Université de Paris, Paris Cardiovascular Research Centre, INSERM U970, France (A.N., M.P., A.B., T.M., G.A., V.B., L.C., A.C., H.N., P.-L.T., A.E., B.T., E.C.).
Institut des Vaisseaux et du Sang, Hôpital Lariboisière, France (M.P., P.-L.L.).
Circ Res. 2021 Feb 5;128(3):363-382. doi: 10.1161/CIRCRESAHA.120.316711. Epub 2020 Dec 2.
Cerebrovascular function is critical for brain health, and endogenous vascular protective pathways may provide therapeutic targets for neurological disorders. S1P (Sphingosine 1-phosphate) signaling coordinates vascular functions in other organs, and S1P (S1P receptor-1) modulators including fingolimod show promise for the treatment of ischemic and hemorrhagic stroke. However, S1P also coordinates lymphocyte trafficking, and lymphocytes are currently viewed as the principal therapeutic target for S1P modulation in stroke.
To address roles and mechanisms of engagement of endothelial cell S1P in the naive and ischemic brain and its potential as a target for cerebrovascular therapy.

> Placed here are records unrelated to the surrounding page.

import Summits.NavierStokesRegularity.NavierStokesRegularity.Theorems.AxisymmetricExtremalityAxisymmetricKatoGlobalStubSeregin2020TypeIILemma22AcrossAxisTools
import HarnessLib

/-!
# L22-B, piece F3c (3/·): expansion of the per-piece inequality for an excised test function

Seregin 2020 Lemma 2.2 ⇐ N–U 2012 Lemma 4.2 for the class `𝒱` (cell ns-inputs, kit A1-L22B-F3,
route P).  On a time piece the energy inequality is applied to the excised test function
`Ψ = Θ·φ` (`φ` the product cut-off of the active balls).  This file expands the four source terms
of that inequality in `Θ` and `φ`:
* `‖∇(Θφ)‖² ≤ (1+σ) φ²‖∇Θ‖² + (1+σ⁻¹) Θ²‖∇φ‖²` (Young with a free `σ > 0`, sent to `0⁺` after
  `ε → 0` by `energy_limit_of_cut_approximants`);
* `⟪Ũ, ∇(Θφ)²⟫ = φ²⟪Ũ, ∇Θ²⟫ + ⟪Ũ, Θ² ∇φ²⟫`, `D(Θφ)²·e_ϱ = φ² DΘ²·e_ϱ + Θ² Dφ²·e_ϱ`
  (`gradient_cutoffProduct_sq`, `fderiv_cutoffProduct_sq_apply`), the `φ`-derivative parts bounded
  by the absolute integrals of kit F3b.4 (e2), (e3);
so that `pieceEnergy_expanded` turns the per-piece inequality (`pieceEnergy_real`) into
"main parts (those of `Θ`, weighted by `φ² ≤ 1`) + the three excision error integrals (e1)–(e3)".
Pure calculus and Bochner-integral bookkeeping over an arbitrary measure.
[cite: NazarovUraltseva2012, §3 (3.9), Remark 9]

Nothing here is a Navier–Stokes regularity statement.
-/

noncomputable section

set_option linter.dupNamespace false

open MeasureTheory Set Function Filter Topology TopologicalSpace Metric
open scoped NNReal ENNReal InnerProductSpace RealInnerProductSpace

namespace Summit.NavierStokesRegularity.NavierStokesRegularity.Theorems.AxisymmetricKatoGlobal.EulerScaling

open Literature.Analysis.FluidPDE Literature.Analysis.FluidPDE.Seregin2020

/-- **Young splitting of `‖∇(Θφ)‖²`.** For `C¹` functions `Θ, φ` and `σ > 0`:
`‖∇(Θφ)(x)‖² ≤ (1+σ) φ(x)²‖∇Θ(x)‖² + (1+σ⁻¹) Θ(x)²‖∇φ(x)‖²`. [folklore] -/
theorem norm_gradient_mul_sq_le {Θ φ : EuclideanSpace ℝ (Fin 3) → ℝ} (hΘ : ContDiff ℝ 1 Θ) (hφ : ContDiff ℝ 1 φ)
    {σ : ℝ} (hσ : 0 < σ) (x : EuclideanSpace ℝ (Fin 3)) :
    ‖gradient (fun y => Θ y * φ y) x‖ ^ 2 ≤
      (1 + σ) * (φ x ^ 2 * ‖gradient Θ x‖ ^ 2) + (1 + σ⁻¹) * (Θ x ^ 2 * ‖gradient φ x‖ ^ 2) := by
  have hdΘ : DifferentiableAt ℝ Θ x := hΘ.differentiable one_ne_zero x
  have hdφ : DifferentiableAt ℝ φ x := hφ.differentiable one_ne_zero x
  rw [gradient_mul_apply' hdΘ hdφ]
  set u : EuclideanSpace ℝ (Fin 3) := Θ x • gradient φ x with hu
  set v : EuclideanSpace ℝ (Fin 3) := φ x • gradient Θ x with hv
  have hnu : ‖u‖ ^ 2 = Θ x ^ 2 * ‖gradient φ x‖ ^ 2 := by
    rw [hu, norm_smul, Real.norm_eq_abs, mul_pow, sq_abs]
  have hnv : ‖v‖ ^ 2 = φ x ^ 2 * ‖gradient Θ x‖ ^ 2 := by
    rw [hv, norm_smul, Real.norm_eq_abs, mul_pow, sq_abs]
  have htri : ‖u + v‖ ≤ ‖u‖ + ‖v‖ := norm_add_le u v
  have hsq : ‖u + v‖ ^ 2 ≤ (‖u‖ + ‖v‖) ^ 2 := pow_le_pow_left₀ (norm_nonneg _) htri 2
  have hyoung : 2 * ‖v‖ * ‖u‖ ≤ σ * ‖v‖ ^ 2 + σ⁻¹ * ‖u‖ ^ 2 := by
    have key : σ * ‖v‖ ^ 2 + σ⁻¹ * ‖u‖ ^ 2 - 2 * ‖v‖ * ‖u‖ = σ⁻¹ * (σ * ‖v‖ - ‖u‖) ^ 2 := by
      field_simp
      ring
    nlinarith [mul_nonneg (inv_nonneg.2 hσ.le) (sq_nonneg (σ * ‖v‖ - ‖u‖))]
  rw [← hnu, ← hnv]
  nlinarith [norm_nonneg u, norm_nonneg v]

/-- **Expansion of the per-piece inequality.** Let `L ≤ Ma + 4∫ηH(Φ̃)‖∇Ψ‖² + ∫ηH(Φ̃)⟪Ũ,∇Ψ²⟫ +
∫η(2/ϱ)H(Φ̃)DΨ²·e_ϱ + T4` be the per-piece energy inequality for the excised test function
`Ψ = Θφ` (any measure `μ`; `H, η ≥ 0`; `Θ, φ ∈ C¹`; `σ > 0`).  Given integrability of the six
expanded integrands (the three "main parts" and the three excision-error integrands of kit F3b.4),
`L ≤ Ma + (1+σ)·4∫ηH φ²‖∇Θ‖² + (1+σ⁻¹)·4∫ηH Θ²‖∇φ‖² + ∫ηH φ²⟪Ũ,∇Θ²⟫ + ∫ηH|⟪Ũ, Θ²∇φ²⟫|
 + ∫η(2/ϱ)H φ² DΘ²·e_ϱ + ∫η(2/ϱ)H |Θ² Dφ²·e_ϱ| + T4`. [cite: NazarovUraltseva2012, §3 Remark 9] -/
theorem pieceEnergy_expanded {μ : Measure (ℝ × EuclideanSpace ℝ (Fin 3))}
    {Φ' : ℝ → EuclideanSpace ℝ (Fin 3) → ℝ} {U' : ℝ → EuclideanSpace ℝ (Fin 3) → EuclideanSpace ℝ (Fin 3)}
    {H : ℝ → ℝ} (hH0 : ∀ v, 0 ≤ H v)
    {Θ φ : EuclideanSpace ℝ (Fin 3) → ℝ} (hΘ : ContDiff ℝ 1 Θ) (hφ : ContDiff ℝ 1 φ)
    {η : ℝ → ℝ} (hη0 : ∀ s, 0 ≤ η s) {σ : ℝ} (hσ : 0 < σ) {L Ma T4 : ℝ}
    (iA : Integrable (fun w : ℝ × EuclideanSpace ℝ (Fin 3) =>
      η w.1 * (H (Φ' w.1 w.2) * (φ w.2 ^ 2 * ‖gradient Θ w.2‖ ^ 2))) μ)
    (iB : Integrable (fun w : ℝ × EuclideanSpace ℝ (Fin 3) =>
      η w.1 * (H (Φ' w.1 w.2) * (Θ w.2 ^ 2 * ‖gradient φ w.2‖ ^ 2))) μ)
    (iC : Integrable (fun w : ℝ × EuclideanSpace ℝ (Fin 3) =>
      η w.1 * (H (Φ' w.1 w.2) * (φ w.2 ^ 2 * inner ℝ (U' w.1 w.2) (gradient (fun y => Θ y ^ 2) w.2)))) μ)
    (iD : Integrable (fun w : ℝ × EuclideanSpace ℝ (Fin 3) =>
      η w.1 * (H (Φ' w.1 w.2) * inner ℝ (U' w.1 w.2) ((Θ w.2 ^ 2) • gradient (fun y => φ y ^ 2) w.2))) μ)
    (iE : Integrable (fun w : ℝ × EuclideanSpace ℝ (Fin 3) =>
      η w.1 * (2 / cylRadius w.2 * (H (Φ' w.1 w.2) * (φ w.2 ^ 2 * fderiv ℝ (fun y => Θ y ^ 2) w.2 (eR w.2))))) μ)
    (iF : Integrable (fun w : ℝ × EuclideanSpace ℝ (Fin 3) =>
      η w.1 * (2 / cylRadius w.2 * (H (Φ' w.1 w.2) * (Θ w.2 ^ 2 * fderiv ℝ (fun y => φ y ^ 2) w.2 (eR w.2))))) μ)
    (hpiece : L ≤ Ma +
      (4 * ∫ w, η w.1 * (H (Φ' w.1 w.2) * ‖gradient (fun x => Θ x * φ x) w.2‖ ^ 2) ∂μ) +
      (∫ w, η w.1 * (H (Φ' w.1 w.2) * inner ℝ (U' w.1 w.2) (gradient (fun y => (Θ y * φ y) ^ 2) w.2)) ∂μ) +
      (∫ w, η w.1 * (2 / cylRadius w.2 * (H (Φ' w.1 w.2) * fderiv ℝ (fun y => (Θ y * φ y) ^ 2) w.2 (eR w.2))) ∂μ) +
      T4) :
    L ≤ Ma +
      (1 + σ) * (4 * ∫ w, η w.1 * (H (Φ' w.1 w.2) * (φ w.2 ^ 2 * ‖gradient Θ w.2‖ ^ 2)) ∂μ) +
      (1 + σ⁻¹) * (4 * ∫ w, η w.1 * (H (Φ' w.1 w.2) * (Θ w.2 ^ 2 * ‖gradient φ w.2‖ ^ 2)) ∂μ) +
      (∫ w, η w.1 * (H (Φ' w.1 w.2) * (φ w.2 ^ 2 * inner ℝ (U' w.1 w.2) (gradient (fun y => Θ y ^ 2) w.2))) ∂μ) +
      (∫ w, η w.1 * (H (Φ' w.1 w.2) * |inner ℝ (U' w.1 w.2) ((Θ w.2 ^ 2) • gradient (fun y => φ y ^ 2) w.2)|) ∂μ) +
      (∫ w, η w.1 * (2 / cylRadius w.2 * (H (Φ' w.1 w.2) *
        (φ w.2 ^ 2 * fderiv ℝ (fun y => Θ y ^ 2) w.2 (eR w.2)))) ∂μ) +
      (∫ w, η w.1 * (2 / cylRadius w.2 * (H (Φ' w.1 w.2) *
        |Θ w.2 ^ 2 * fderiv ℝ (fun y => φ y ^ 2) w.2 (eR w.2)|)) ∂μ) +
      T4 := by
  -- ### the gradient term
  have hT1 : (∫ w, η w.1 * (H (Φ' w.1 w.2) * ‖gradient (fun x => Θ x * φ x) w.2‖ ^ 2) ∂μ) ≤
      (1 + σ) * (∫ w, η w.1 * (H (Φ' w.1 w.2) * (φ w.2 ^ 2 * ‖gradient Θ w.2‖ ^ 2)) ∂μ) +
      (1 + σ⁻¹) * (∫ w, η w.1 * (H (Φ' w.1 w.2) * (Θ w.2 ^ 2 * ‖gradient φ w.2‖ ^ 2)) ∂μ) := by
    rw [← integral_const_mul, ← integral_const_mul, ← integral_add (iA.const_mul _) (iB.const_mul _)]
    refine integral_mono_of_nonneg (Eventually.of_forall fun w => ?_) ((iA.const_mul _).add (iB.const_mul _))
      (Eventually.of_forall fun w => ?_)
    · exact mul_nonneg (hη0 _) (mul_nonneg (hH0 _) (sq_nonneg _))
    · have h := norm_gradient_mul_sq_le hΘ hφ hσ w.2
      have hc : 0 ≤ η w.1 * H (Φ' w.1 w.2) := mul_nonneg (hη0 _) (hH0 _)
      have := mul_le_mul_of_nonneg_left h hc
      nlinarith [this]
  -- ### the drift term
  have hT2 : (∫ w, η w.1 * (H (Φ' w.1 w.2) * inner ℝ (U' w.1 w.2) (gradient (fun y => (Θ y * φ y) ^ 2) w.2)) ∂μ) =
      (∫ w, η w.1 * (H (Φ' w.1 w.2) * (φ w.2 ^ 2 * inner ℝ (U' w.1 w.2) (gradient (fun y => Θ y ^ 2) w.2))) ∂μ) +
      ∫ w, η w.1 * (H (Φ' w.1 w.2) * inner ℝ (U' w.1 w.2) ((Θ w.2 ^ 2) • gradient (fun y => φ y ^ 2) w.2)) ∂μ := by
    rw [← integral_add iC iD]
    refine integral_congr_ae (Eventually.of_forall fun w => ?_)
    beta_reduce
    rw [gradient_cutoffProduct_sq hΘ hφ, inner_add_right, real_inner_smul_right]
    ring
  have hT2b : (∫ w, η w.1 * (H (Φ' w.1 w.2) * inner ℝ (U' w.1 w.2) ((Θ w.2 ^ 2) • gradient (fun y => φ y ^ 2) w.2)) ∂μ) ≤
      ∫ w, η w.1 * (H (Φ' w.1 w.2) * |inner ℝ (U' w.1 w.2) ((Θ w.2 ^ 2) • gradient (fun y => φ y ^ 2) w.2)|) ∂μ := by
    have habs : (fun w : ℝ × EuclideanSpace ℝ (Fin 3) =>
        η w.1 * (H (Φ' w.1 w.2) * |inner ℝ (U' w.1 w.2) ((Θ w.2 ^ 2) • gradient (fun y => φ y ^ 2) w.2)|)) =
        fun w => ‖η w.1 * (H (Φ' w.1 w.2) * inner ℝ (U' w.1 w.2) ((Θ w.2 ^ 2) • gradient (fun y => φ y ^ 2) w.2))‖ := by
      funext w
      rw [Real.norm_eq_abs, abs_mul, abs_mul, abs_of_nonneg (hη0 _), abs_of_nonneg (hH0 _)]
    rw [habs]
    exact (le_abs_self _).trans (by rw [← Real.norm_eq_abs]; exact norm_integral_le_integral_norm _)
  -- ### the axis term
  have hT3 : (∫ w, η w.1 * (2 / cylRadius w.2 * (H (Φ' w.1 w.2) * fderiv ℝ (fun y => (Θ y * φ y) ^ 2) w.2 (eR w.2))) ∂μ) =
      (∫ w, η w.1 * (2 / cylRadius w.2 * (H (Φ' w.1 w.2) * (φ w.2 ^ 2 * fderiv ℝ (fun y => Θ y ^ 2) w.2 (eR w.2)))) ∂μ) +
      ∫ w, η w.1 * (2 / cylRadius w.2 * (H (Φ' w.1 w.2) * (Θ w.2 ^ 2 * fderiv ℝ (fun y => φ y ^ 2) w.2 (eR w.2)))) ∂μ := by
    rw [← integral_add iE iF]
    refine integral_congr_ae (Eventually.of_forall fun w => ?_)
    beta_reduce
    rw [fderiv_cutoffProduct_sq_apply hΘ hφ]
    ring
  have hT3b : (∫ w, η w.1 * (2 / cylRadius w.2 * (H (Φ' w.1 w.2) *
        (Θ w.2 ^ 2 * fderiv ℝ (fun y => φ y ^ 2) w.2 (eR w.2)))) ∂μ) ≤
      ∫ w, η w.1 * (2 / cylRadius w.2 * (H (Φ' w.1 w.2) *
        |Θ w.2 ^ 2 * fderiv ℝ (fun y => φ y ^ 2) w.2 (eR w.2)|)) ∂μ := by
    have habs : (fun w : ℝ × EuclideanSpace ℝ (Fin 3) => η w.1 * (2 / cylRadius w.2 * (H (Φ' w.1 w.2) *
        |Θ w.2 ^ 2 * fderiv ℝ (fun y => φ y ^ 2) w.2 (eR w.2)|))) =
        fun w => ‖η w.1 * (2 / cylRadius w.2 * (H (Φ' w.1 w.2) *
          (Θ w.2 ^ 2 * fderiv ℝ (fun y => φ y ^ 2) w.2 (eR w.2))))‖ := by
      funext w
      have hρ : 0 ≤ 2 / cylRadius w.2 := div_nonneg zero_le_two (cylRadius_nonneg _)
      rw [Real.norm_eq_abs, abs_mul (η w.1), abs_mul (2 / cylRadius w.2), abs_mul (H (Φ' w.1 w.2)),
        abs_of_nonneg (hη0 _), abs_of_nonneg hρ, abs_of_nonneg (hH0 _)]
    rw [habs]
    exact (le_abs_self _).trans (by rw [← Real.norm_eq_abs]; exact norm_integral_le_integral_norm _)
  rw [hT2, hT3] at hpiece
  nlinarith [hT1, hT2b, hT3b]

end Summit.NavierStokesRegularity.NavierStokesRegularity.Theorems.AxisymmetricKatoGlobal.EulerScaling

end
import Summits.AnomalousDissipation.AnomalousDissipation.Theorems.GalerkinSteadyZerothLaw.Negative.StokesStates
import Literature.Analysis.FluidPDE.NSGalerkinStationary

/-!
# Stub `coat_chart_onto` of the line `idea-sketch-ideator2` (card `euler-core-coat-readout`),
# crux stmt-AnomalousDissipation-2986 (`MirrorVariety.GalerkinSteadyZerothLaw`)

The coat chart is ONTO: every Galerkin steady state `c ∈ galerkinSubspace (modes (Fin 3) N)` of a real solenoidal
force vector `C` at viscosity `ν` (`galerkinRHS S ν C c = 0`) with positive dissipation `D := dissipation ν c` is a
gauged amplitude-clamped coat over the core `C`: with `α := energy C / D`, the vector `h := α • c - C` is real
solenoidal, `ℓ²`-orthogonal to `C`, and the UNFORCED residual of `C + h = α • c` at viscosity `α ν` is `(-(α²)) • C`.
* membership: `galerkinSubspace` is a real subspace;
* orthogonality: the power identity of the steady state, `D = ∑_k Re⟪C k, c k⟫` (landed
  `LaminarNeverLoud.Negative.dissipation_eq_power`: Temam 1979, Ch. II (1.29) + Parseval), gives
  `∑_k Re⟪C k, h k⟫ = α D - energy C = 0`;
* residual: `galerkinRHS` is affine in the force and the Leray symbol fixes transversal vectors
  (`leraySym_of_transversal`), so `galerkinRHS S ν 0 c = -C`; the unforced Galerkin field is homogeneous of
  bidegree `(1, 2)` under `(c, ν) ↦ (t c, t ν)` (`coat_chart_onto_galerkinRHS_smul`, the force-free case of the
  tree's `LaminarNeverLoud.Negative.Scaling.galerkinRHS_scale`, proved as in `coatWitness_gauge` from
  `convectionCoeff_smul_left/right` and `leraySym_real_smul`), so `galerkinRHS S (α ν) 0 (α • c) = α² • (-C)`.
References: Temam, *Navier–Stokes Equations* (1979), Ch. II (1.29); Robinson–Rodrigo–Sadowski 2016, §4.1.
-/

noncomputable section

-- `Summit.<Summit>.<Problem>` is the tree's mandated summit-side namespace (CONVENTIONS §2); deliberate duplicate.
set_option linter.dupNamespace false

open scoped InnerProductSpace Topology
open MeasureTheory Filter Set UnitAddTorus
open Literature.Analysis.FunctionSpaces Literature.Analysis.FunctionSpaces.Torus
open Literature.Analysis.FluidPDE Literature.Analysis.FluidPDE.Torus

namespace Summit.AnomalousDissipation.AnomalousDissipation.Theorems.GalerkinSteadyZerothLaw

open Summit.AnomalousDissipation.AnomalousDissipation.Theorems.GalerkinSteadyZerothLaw.Negative
  (SteadyState BandLimited fieldOf steadyState_fieldOf integral_norm_sq_fieldOf loudness_fieldOf)
open Summit.AnomalousDissipation.AnomalousDissipation.Theorems.LaminarNeverLoud.Negative
  (modes forceCoeff energy dissipation modes_symm zero_not_mem_modes energy_nonneg dissipation_nonpos_of_nonpos
    isRealCoeff_forceCoeff)

/-- **Homogeneity of the unforced Galerkin field** (bidegree `(1, 2)`): for every real `t`,
`galerkinRHS S (t ν) 0 (t • c) = t² • galerkinRHS S ν 0 c` — the Stokes term is bilinear in `(ν, c)`, the
convection term is quadratic in `c`, and the Leray symbol is real-linear (the force-free case of the scale
covariance `V(tν, t²ĝ)(tc) = t² V(ν, ĝ)(c)`). [folklore] -/
theorem coat_chart_onto_galerkinRHS_smul {N : ℕ} (t ν : ℝ) (c : ↥(modes (Fin 3) N) → EuclideanSpace ℂ (Fin 3)) :
    galerkinRHS (modes (Fin 3) N) (t * ν) 0 (t • c) = (t ^ 2) • galerkinRHS (modes (Fin 3) N) ν 0 c := by
  -- adapted from `LaminarNeverLoud.Negative.Scaling.galerkinRHS_scale` / `coatWitness_gauge`
  funext k
  rw [Pi.smul_apply, galerkinRHS_apply, galerkinRHS_apply, galerkinField_def, galerkinField_def, coeffExt_smul,
    coeffExt_zero]
  set Cc := coeffExt (modes (Fin 3) N) c
  have hsc : (t • Cc : (Fin 3 → ℤ) → EuclideanSpace ℂ (Fin 3)) = ((t : ℝ) : ℂ) • Cc := by
    funext l; simp only [Pi.smul_apply, Complex.coe_smul]
  have hconv : convectionCoeff (modes (Fin 3) N) (t • Cc) (t • Cc) (k : Fin 3 → ℤ) =
      (t ^ 2) • convectionCoeff (modes (Fin 3) N) Cc Cc (k : Fin 3 → ℤ) := by
    rw [hsc, convectionCoeff_smul_left, convectionCoeff_smul_right, smul_smul, ← Complex.coe_smul]
    congr 1
    push_cast
    ring
  have hstokes : -((((t * ν) * (4 * Real.pi ^ 2 * freqNormSq (k : Fin 3 → ℤ)) : ℝ) : ℂ) •
        (t • Cc) (k : Fin 3 → ℤ)) =
      (t ^ 2) • (-(((ν * (4 * Real.pi ^ 2 * freqNormSq (k : Fin 3 → ℤ)) : ℝ) : ℂ) • Cc (k : Fin 3 → ℤ))) := by
    rw [Pi.smul_apply, ← Complex.coe_smul, ← Complex.coe_smul, smul_smul, smul_neg, smul_smul, ← neg_smul,
      ← neg_smul]
    congr 1
    push_cast
    ring
  rw [hconv, hstokes, Pi.zero_apply, zero_sub, zero_sub, leraySym_neg, leraySym_neg, leraySym_real_smul, smul_add,
    smul_neg, smul_neg]

/-- **coat_chart_onto** (the coat chart is onto).  Every Galerkin steady state `c ∈ galerkinSubspace (modes N)`
of a real solenoidal force vector `C` at viscosity `ν` with positive dissipation `D := dissipation ν c` is a gauged
amplitude-clamped coat over `C`: with `α := energy C / D`, `h := α • c - C` is real solenoidal and `ℓ²`-orthogonal
to `C` (power identity `D = ∑ Re⟪C k, c k⟫`, `dissipation_eq_power`), and the unforced residual of `C + h = α • c`
at viscosity `α ν` is `(-(α²)) • C` (affinity of `galerkinRHS` in the force, `leraySym_of_transversal`, and the
bidegree-`(1, 2)` homogeneity `coat_chart_onto_galerkinRHS_smul`). [folklore] -/
theorem coat_chart_onto : ∀ (N : ℕ) (C c : ↥(modes (Fin 3) N) → EuclideanSpace ℂ (Fin 3)) (ν : ℝ), C ∈ galerkinSubspace (modes (Fin 3) N) → c ∈ galerkinSubspace (modes (Fin 3) N) → galerkinRHS (modes (Fin 3) N) ν C c = 0 → 0 < dissipation ν c → (energy C / dissipation ν c) • c - C ∈ galerkinSubspace (modes (Fin 3) N) ∧ (∑ k, (inner ℂ (C k) (((energy C / dissipation ν c) • c - C) k)).re) = 0 ∧ galerkinRHS (modes (Fin 3) N) (energy C / dissipation ν c * ν) 0 (C + ((energy C / dissipation ν c) • c - C)) = (-((energy C / dissipation ν c) ^ 2)) • C := by
  intro N C c ν hC hc h0 hD
  have hS : ∀ k ∈ modes (Fin 3) N, -k ∈ modes (Fin 3) N := modes_symm N
  -- the power identity of the steady state `c` of the force `C`
  have hpow : dissipation ν c = ∑ k, (inner ℂ (C k) (c k)).re :=
    Summit.AnomalousDissipation.AnomalousDissipation.Theorems.LaminarNeverLoud.Negative.dissipation_eq_power hS hC.1
      hc h0
  -- the unforced residual of `c` is `-C` (`galerkinRHS` is affine in the force, `Π C = C`)
  have hres : galerkinRHS (modes (Fin 3) N) ν 0 c = -C := by
    funext k
    have hk := congrFun h0 k
    have haff : galerkinRHS (modes (Fin 3) N) ν C c k =
        galerkinRHS (modes (Fin 3) N) ν 0 c k + leraySym (k : Fin 3 → ℤ) (coeffExt (modes (Fin 3) N) C k) := by
      simp only [galerkinRHS_apply, galerkinField_def, coeffExt_zero, Pi.zero_apply, zero_sub, leraySym_sub,
        leraySym_neg]
      abel
    rw [haff, coeffExt_coe, leraySym_of_transversal (hC.2 k)] at hk
    rw [Pi.neg_apply]
    exact eq_neg_of_add_eq_zero_left hk
  have hD0 : dissipation ν c ≠ 0 := hD.ne'
  set α : ℝ := energy C / dissipation ν c with hα
  have hαD : α * dissipation ν c = energy C := by
    rw [hα]
    exact div_mul_cancel₀ (energy C) hD0
  refine ⟨(galerkinSubspace _).sub_mem ((galerkinSubspace _).smul_mem α hc) hC, ?_, ?_⟩
  · -- orthogonality: `∑ Re⟪C k, (α c - C) k⟫ = α D - energy C = 0`
    have hterm : ∀ k : ↥(modes (Fin 3) N),
        (inner ℂ (C k) ((α • c - C) k)).re = α * (inner ℂ (C k) (c k)).re - ‖C k‖ ^ 2 := by
      intro k
      have e1 : (α • c - C) k = Complex.ofReal α • c k - C k := by
        rw [Pi.sub_apply, Pi.smul_apply, RCLike.real_smul_eq_coe_smul (K := ℂ)]
        rfl
      have e2 : (inner ℂ (C k) (C k)).re = ‖C k‖ ^ 2 := by
        rw [← RCLike.re_to_complex, inner_self_eq_norm_sq]
      rw [e1, inner_sub_right, inner_smul_right, Complex.sub_re, Complex.mul_re, Complex.ofReal_re,
        Complex.ofReal_im, zero_mul, sub_zero, e2]
    rw [Finset.sum_congr rfl fun k _ => hterm k, Finset.sum_sub_distrib, ← Finset.mul_sum, ← hpow, hαD]
    unfold energy
    exact sub_self _
  · -- residual: `C + (α c - C) = α c` and `V(αν, 0)(α c) = α² V(ν, 0)(c) = α² • (-C)`
    rw [add_sub_cancel, coat_chart_onto_galerkinRHS_smul, hres, smul_neg, neg_smul]

end Summit.AnomalousDissipation.AnomalousDissipation.Theorems.GalerkinSteadyZerothLaw

end

-- buildfix 2026-08-20 (ops-buildfix-1 gen 7): enqueue-only re-land — rebuild after B-35 (StokesArc, p233893) healed this module's import closure; no declaration changed.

Using spatial modulation of S1P provision and signaling, we demonstrate a critical vascular protective role for endothelial S1P in the mouse brain. With an S1P signaling reporter, we reveal that abluminal polarization shields S1P from circulating endogenous and synthetic ligands after maturation of the blood-neural barrier, restricting homeostatic signaling to a subset of arteriolar endothelial cells. S1P signaling sustains hallmark endothelial functions in the naive brain and expands during ischemia by engagement of cell-autonomous S1P provision. Disrupting this pathway by endothelial cell-selective deficiency in S1P production, export, or the S1P receptor substantially exacerbates brain injury in permanent and transient models of ischemic stroke. By contrast, profound lymphopenia induced by loss of lymphocyte S1P provides modest protection only in the context of reperfusion. In the ischemic brain, endothelial cell S1P supports blood-brain barrier function, microvascular patency, and the rerouting of blood to hypoperfused brain tissue through collateral anastomoses. Boosting these functions by supplemental pharmacological engagement of the endothelial receptor pool with a blood-brain barrier penetrating S1P-selective agonist can further reduce cortical infarct expansion in a therapeutically relevant time frame and independent of reperfusion.
This study provides genetic evidence to support a pivotal role for the endothelium in maintaining perfusion and microvascular patency in the ischemic penumbra that is coordinated by S1P signaling and can be harnessed for neuroprotection with blood-brain barrier-penetrating S1P agonists.
脑血管功能对大脑健康至关重要,内源性血管保护途径可能为神经紊乱提供治疗靶点。S1P(鞘氨醇 1-磷酸)信号在其他器官中协调血管功能,S1P(S1P 受体-1)调节剂包括 fingolimod,有望用于治疗缺血性和出血性中风。然而,S1P 也协调淋巴细胞的迁移,目前认为淋巴细胞是 S1P 调节在中风中的主要治疗靶点。
探讨内皮细胞 S1P 在未受刺激和缺血大脑中的作用和机制,及其作为脑血管治疗靶点的潜力。
我们使用 S1P 供应和信号的空间调节,证明了内皮细胞 S1P 在小鼠大脑中的关键血管保护作用。使用 S1P 信号报告基因,我们揭示了在血脑屏障成熟后,管腔外侧的极化使 S1P 免受循环内源性和合成配体的影响,将稳态信号限制在一小部分动脉内皮细胞中。S1P 信号维持了未受刺激大脑中的标志性内皮功能,并在缺血期间通过细胞自主的 S1P 供应而扩大。通过内皮细胞选择性缺乏 S1P 产生、输出或 S1P 受体来破坏这条途径,会显著加重永久性和短暂性缺血性中风模型中的脑损伤。相比之下,淋巴细胞 S1P 缺失引起的严重淋巴细胞减少症仅在再灌注的情况下提供适度的保护。在缺血性大脑中,内皮细胞 S1P 支持血脑屏障功能、微血管通畅性,并通过侧支吻合将血液重新引导至灌注不足的脑组织。通过补充药物与血脑屏障穿透性 S1P 选择性激动剂结合,以补充药物与血脑屏障穿透性 S1P 选择性激动剂结合,进一步增加内皮细胞受体池的药理学作用,可在治疗相关时间内独立于再灌注而进一步减少皮质梗死的扩张。
这项研究提供了遗传证据,支持内皮细胞在维持缺血半影区灌注和微血管通畅性方面发挥关键作用,这种作用是由 S1P 信号协调的,可以通过穿透血脑屏障的 S1P 激动剂进行神经保护。